PROVIDED RECORDS section start

import Mathlib.Topology.MetricSpace.HolderNorm
import Mathlib.Topology.ContinuousMap.Bounded.Normed
import Mathlib.Analysis.Normed.Group.Basic
import Mathlib.Analysis.Normed.Operator.ContinuousLinearMap
import Literature.Analysis.FunctionSpaces.HolderNorm
import HarnessLib

-- provenance: harness21/H21/H21/Prelude/Sobolev/HolderSpace.lean @ 59c5f06 (interim HEAD d8f2665); M5 mechanical rewrite
/-!
# The Banach space `C^{0,r}_b(X, Y)` of bounded Hölder functions (trunk: Sobolev, concept C9 /
notion `holder_spaces_Ck_alpha`, part 2)

We bundle bounded `r`-Hölder functions `X → Y` into a type `BoundedHolderFunction X Y r`
carrying the inhomogeneous Hölder norm `‖f‖_{C^{0,r}} = ‖f‖_∞ + [f]_r`
(Gilbarg–Trudinger §4.1, eq. (4.4) with `k = 0`; Evans §5.1), and equip it with the structure of
a real normed space. Completeness (Evans §5.1, Theorem 1: `C^{k,γ}(Ū)` is a Banach space) is
recorded as the named fact `BoundedHolderFunction.completeSpace` (a `Prop`, not an instance, per
CONVENTIONS) and **discharged** at the end of the file (`BoundedHolderFunction.completeSpace_holds`:
a Cauchy sequence converges uniformly, and the Hölder control of its tail passes to the limit).

## Mathlib

Mathlib has the bundled sup-normed space `X →ᵇ Y` (`BoundedContinuousFunction`), the Hölder
seminorm `eHolderNorm`/`nnHolderNorm` and the predicate `MemHolder` with `MemHolder.add`,
`MemHolder.smul`, `MemHolder.nnHolderNorm_add_le`, `MemHolder.nnHolderNorm_smul`
(`Mathlib.Topology.MetricSpace.HolderNorm`), and the constructors
`AddGroupNorm.toNormedAddCommGroup`, `Function.Injective.addCommGroup/module`. It has no
bundled Hölder space (searched: `HolderSpace`, `HolderFunction`, `BoundedHolder`); we build one
on top of `X →ᵇ Y`.

## Design choices

* `structure BoundedHolderFunction (X Y) (r) extends X →ᵇ Y` with the extra field
  `MemHolder r toFun`. `[MetricSpace X]` (not pseudo-(e)metric): Mathlib's algebra of
  `MemHolder`/`nnHolderNorm` is stated there; `Y` is a real normed space.
* Only `k = 0` is bundled in v0; `C^{k,α}` for `k ≥ 1` stays the predicate
  `Literature.Analysis.FunctionSpaces.MemContDiffHolder` (`HolderNorm.lean`).
* The norm is `‖f.toBoundedContinuousFunction‖ + nnHolderNorm r f` (real-valued); the
  `NormedAddCommGroup` structure comes from an `AddGroupNorm` with genuine proofs, so the metric
  is the norm metric (not the sup metric inherited from `X →ᵇ Y`).
* Continuity is part of the data (from `X →ᵇ Y`); for `0 < r` it follows from the Hölder
  condition, but for `r = 0` it does not, so `ofMemBoundedHolder` takes it as a hypothesis.

## References

* D. Gilbarg, N. Trudinger, *Elliptic PDE of second order* (2001), §4.1.
* L. C. Evans, *Partial Differential Equations* (2nd ed., 2010), §5.1, Theorem 1.
-/

open Set Topology BoundedContinuousFunction
open scoped NNReal ENNReal

noncomputable section

namespace Literature.Analysis.FunctionSpaces

/-- The space `C^{0,r}_b(X, Y)` of bounded continuous `r`-Hölder functions `X → Y`: bounded
continuous functions with finite Hölder seminorm `[f]_r < ∞` (Gilbarg–Trudinger §4.1;
Evans §5.1). [folklore] -/
structure BoundedHolderFunction (X Y : Type*) [MetricSpace X] [NormedAddCommGroup Y]
    [NormedSpace ℝ Y] (r : ℝ≥0) extends X →ᵇ Y where
  /-- The underlying function is `r`-Hölder. -/
  memHolder' : MemHolder r toFun

namespace BoundedHolderFunction

variable {X Y : Type*} [MetricSpace X] [NormedAddCommGroup Y] [NormedSpace ℝ Y] {r : ℝ≥0}

/-- `C^{0,r}_b(X, Y)` is a type of functions `X → Y`. [folklore] -/
instance instFunLike : FunLike (BoundedHolderFunction X Y r) X Y where
  coe f := f.toFun
  coe_injective f g h := by
    cases f; cases g; congr; exact DFunLike.coe_injective h

/-- The coercion of the underlying bounded continuous function agrees with the coercion. [folklore] -/
@[simp]
theorem coe_toBoundedContinuousFunction (f : BoundedHolderFunction X Y r) :
    (f.toBoundedContinuousFunction : X → Y) = f := rfl

/-- Extensionality for `C^{0,r}_b(X, Y)`. [folklore] -/
@[ext]
theorem ext {f g : BoundedHolderFunction X Y r} (h : ∀ x, f x = g x) : f = g :=
  DFunLike.ext f g h

/-- The map to bounded continuous functions is injective. [folklore] -/
theorem toBoundedContinuousFunction_injective :
    Function.Injective
      (toBoundedContinuousFunction : BoundedHolderFunction X Y r → X →ᵇ Y) :=
  fun f g h => ext fun x => by rw [← coe_toBoundedContinuousFunction, h]; rfl

/-- Elements of `C^{0,r}_b(X, Y)` are `r`-Hölder (Gilbarg–Trudinger §4.1). [folklore] -/
theorem memHolder (f : BoundedHolderFunction X Y r) : MemHolder r (f : X → Y) := f.memHolder'

/-- Elements of `C^{0,r}_b(X, Y)` are continuous. [folklore] -/
theorem continuous (f : BoundedHolderFunction X Y r) : Continuous (f : X → Y) :=
  f.toBoundedContinuousFunction.continuous

/-- Elements of `C^{0,r}_b(X, Y)` lie in the class `MemBoundedHolder r` of `HolderNorm.lean`
(bounded with finite Hölder seminorm). [folklore] -/
theorem memBoundedHolder (f : BoundedHolderFunction X Y r) : MemBoundedHolder r (f : X → Y) := by
  refine memBoundedHolder_iff.2 ⟨?_, f.memHolder⟩
  exact ⟨‖f.toBoundedContinuousFunction‖,
    fun x => f.toBoundedContinuousFunction.norm_coe_le_norm x⟩

/-- Build an element of `C^{0,r}_b(X, Y)` from a continuous function in the class
`MemBoundedHolder r` (Gilbarg–Trudinger §4.1). Continuity is automatic for `0 < r`
(`MemBoundedHolder.continuous`) but not for `r = 0`, hence the hypothesis. [folklore] -/
def ofMemBoundedHolder (f : X → Y) (hf : MemBoundedHolder r f) (hcont : Continuous f) :
    BoundedHolderFunction X Y r where
  toBoundedContinuousFunction :=
    BoundedContinuousFunction.ofNormedAddCommGroup f hcont
      (Classical.choose (memBoundedHolder_iff.1 hf).1)
      (Classical.choose_spec (memBoundedHolder_iff.1 hf).1)
  memHolder' := hf.memHolder

/-- The underlying function of `ofMemBoundedHolder f _ _` is `f`. [folklore] -/
@[simp]
theorem coe_ofMemBoundedHolder (f : X → Y) (hf : MemBoundedHolder r f) (hcont : Continuous f) :
    (ofMemBoundedHolder f hf hcont : X → Y) = f := rfl

/-! ### Algebraic structure -/

/-- `MemHolder` is invariant under negation (not in Mathlib in this form). [folklore] -/
theorem _root_.MemHolder.neg' {f : X → Y} (hf : MemHolder r f) : MemHolder r (-f) := by
  simpa using hf.smul (c := (-1 : ℝ))

/-- The zero function of `C^{0,r}_b(X, Y)`. [folklore] -/
instance instZero : Zero (BoundedHolderFunction X Y r) :=
  ⟨⟨0, (memHolder_zero : MemHolder r (0 : X → Y))⟩⟩

/-- Pointwise addition on `C^{0,r}_b(X, Y)` (closure: Mathlib `MemHolder.add`). [folklore] -/
instance instAdd : Add (BoundedHolderFunction X Y r) :=
  ⟨fun f g => ⟨f.toBoundedContinuousFunction + g.toBoundedContinuousFunction,
    f.memHolder.add g.memHolder⟩⟩

/-- Pointwise negation on `C^{0,r}_b(X, Y)`. [folklore] -/
instance instNeg : Neg (BoundedHolderFunction X Y r) :=
  ⟨fun f => ⟨-f.toBoundedContinuousFunction, f.memHolder.neg'⟩⟩

/-- Pointwise subtraction on `C^{0,r}_b(X, Y)`. [folklore] -/
instance instSub : Sub (BoundedHolderFunction X Y r) :=
  ⟨fun f g => ⟨f.toBoundedContinuousFunction - g.toBoundedContinuousFunction, by
    simpa [sub_eq_add_neg] using f.memHolder.add g.memHolder.neg'⟩⟩

/-- Real scalar multiplication on `C^{0,r}_b(X, Y)` (closure: Mathlib `MemHolder.smul`). [folklore] -/
instance instSMul : SMul ℝ (BoundedHolderFunction X Y r) :=
  ⟨fun c f => ⟨c • f.toBoundedContinuousFunction, f.memHolder.smul (c := c)⟩⟩

/-- Natural scalar multiplication on `C^{0,r}_b(X, Y)` (closure: Mathlib `MemHolder.nsmul`). [folklore] -/
instance instNSMul : SMul ℕ (BoundedHolderFunction X Y r) :=
  ⟨fun n f => ⟨n • f.toBoundedContinuousFunction, f.memHolder.nsmul n⟩⟩

/-- Integer scalar multiplication on `C^{0,r}_b(X, Y)`. [folklore] -/
instance instZSMul : SMul ℤ (BoundedHolderFunction X Y r) :=
  ⟨fun n f => ⟨n • f.toBoundedContinuousFunction, by
    have h := f.memHolder.smul (c := (n : ℝ))
    simpa [Int.cast_smul_eq_zsmul] using h⟩⟩

/-- The projection to `X →ᵇ Y` sends `0` to `0`. [folklore] -/
@[simp] theorem toBoundedContinuousFunction_zero :
    (0 : BoundedHolderFunction X Y r).toBoundedContinuousFunction = 0 := rfl

/-- The projection to `X →ᵇ Y` is additive. [folklore] -/
@[simp] theorem toBoundedContinuousFunction_add (f g : BoundedHolderFunction X Y r) :
    (f + g).toBoundedContinuousFunction =
      f.toBoundedContinuousFunction + g.toBoundedContinuousFunction := rfl

/-- The projection to `X →ᵇ Y` commutes with negation. [folklore] -/
@[simp] theorem toBoundedContinuousFunction_neg (f : BoundedHolderFunction X Y r) :
    (-f).toBoundedContinuousFunction = -f.toBoundedContinuousFunction := rfl

/-- The projection to `X →ᵇ Y` commutes with subtraction. [folklore] -/
@[simp] theorem toBoundedContinuousFunction_sub (f g : BoundedHolderFunction X Y r) :
    (f - g).toBoundedContinuousFunction =
      f.toBoundedContinuousFunction - g.toBoundedContinuousFunction := rfl

/-- The projection to `X →ᵇ Y` commutes with real scalar multiplication. [folklore] -/
@[simp] theorem toBoundedContinuousFunction_smul (c : ℝ) (f : BoundedHolderFunction X Y r) :
    (c • f).toBoundedContinuousFunction = c • f.toBoundedContinuousFunction := rfl

/-- The zero element is the zero function. [folklore] -/
@[simp] theorem coe_zero : ((0 : BoundedHolderFunction X Y r) : X → Y) = 0 := rfl

/-- Addition is pointwise. [folklore] -/
@[simp] theorem coe_add (f g : BoundedHolderFunction X Y r) : ⇑(f + g) = f + g := rfl

/-- Negation is pointwise. [folklore] -/
@[simp] theorem coe_neg (f : BoundedHolderFunction X Y r) : ⇑(-f) = -f := rfl

/-- Subtraction is pointwise. [folklore] -/
@[simp] theorem coe_sub (f g : BoundedHolderFunction X Y r) : ⇑(f - g) = f - g := rfl

/-- Real scalar multiplication is pointwise. [folklore] -/
@[simp] theorem coe_smul (c : ℝ) (f : BoundedHolderFunction X Y r) : ⇑(c • f) = c • f := rfl

/-- `C^{0,r}_b(X, Y)` is an additive commutative group, pulled back along the injection into
`X →ᵇ Y`. [folklore] -/
instance instAddCommGroup : AddCommGroup (BoundedHolderFunction X Y r) :=
  toBoundedContinuousFunction_injective.addCommGroup _ rfl (fun _ _ => rfl) (fun _ => rfl)
    (fun _ _ => rfl) (fun _ _ => rfl) (fun _ _ => rfl)

/-- The injection `C^{0,r}_b(X, Y) → (X →ᵇ Y)` as an additive monoid homomorphism. [folklore] -/
def toBoundedContinuousFunctionAddHom : BoundedHolderFunction X Y r →+ (X →ᵇ Y) where
  toFun := toBoundedContinuousFunction
  map_zero' := rfl
  map_add' _ _ := rfl

/-- `C^{0,r}_b(X, Y)` is a real vector space, pulled back along the injection into `X →ᵇ Y`. [folklore] -/
instance instModule : Module ℝ (BoundedHolderFunction X Y r) :=
  toBoundedContinuousFunction_injective.module ℝ toBoundedContinuousFunctionAddHom fun _ _ => rfl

PROVIDED RECORDS section end

■ **WORK ITEM**: If a line of the data holds the string "namespace", list it.

■ **RESPONSE TO THE EXERCISE**:
namespace Literature.Analysis.FunctionSpaces
namespace BoundedHolderFunction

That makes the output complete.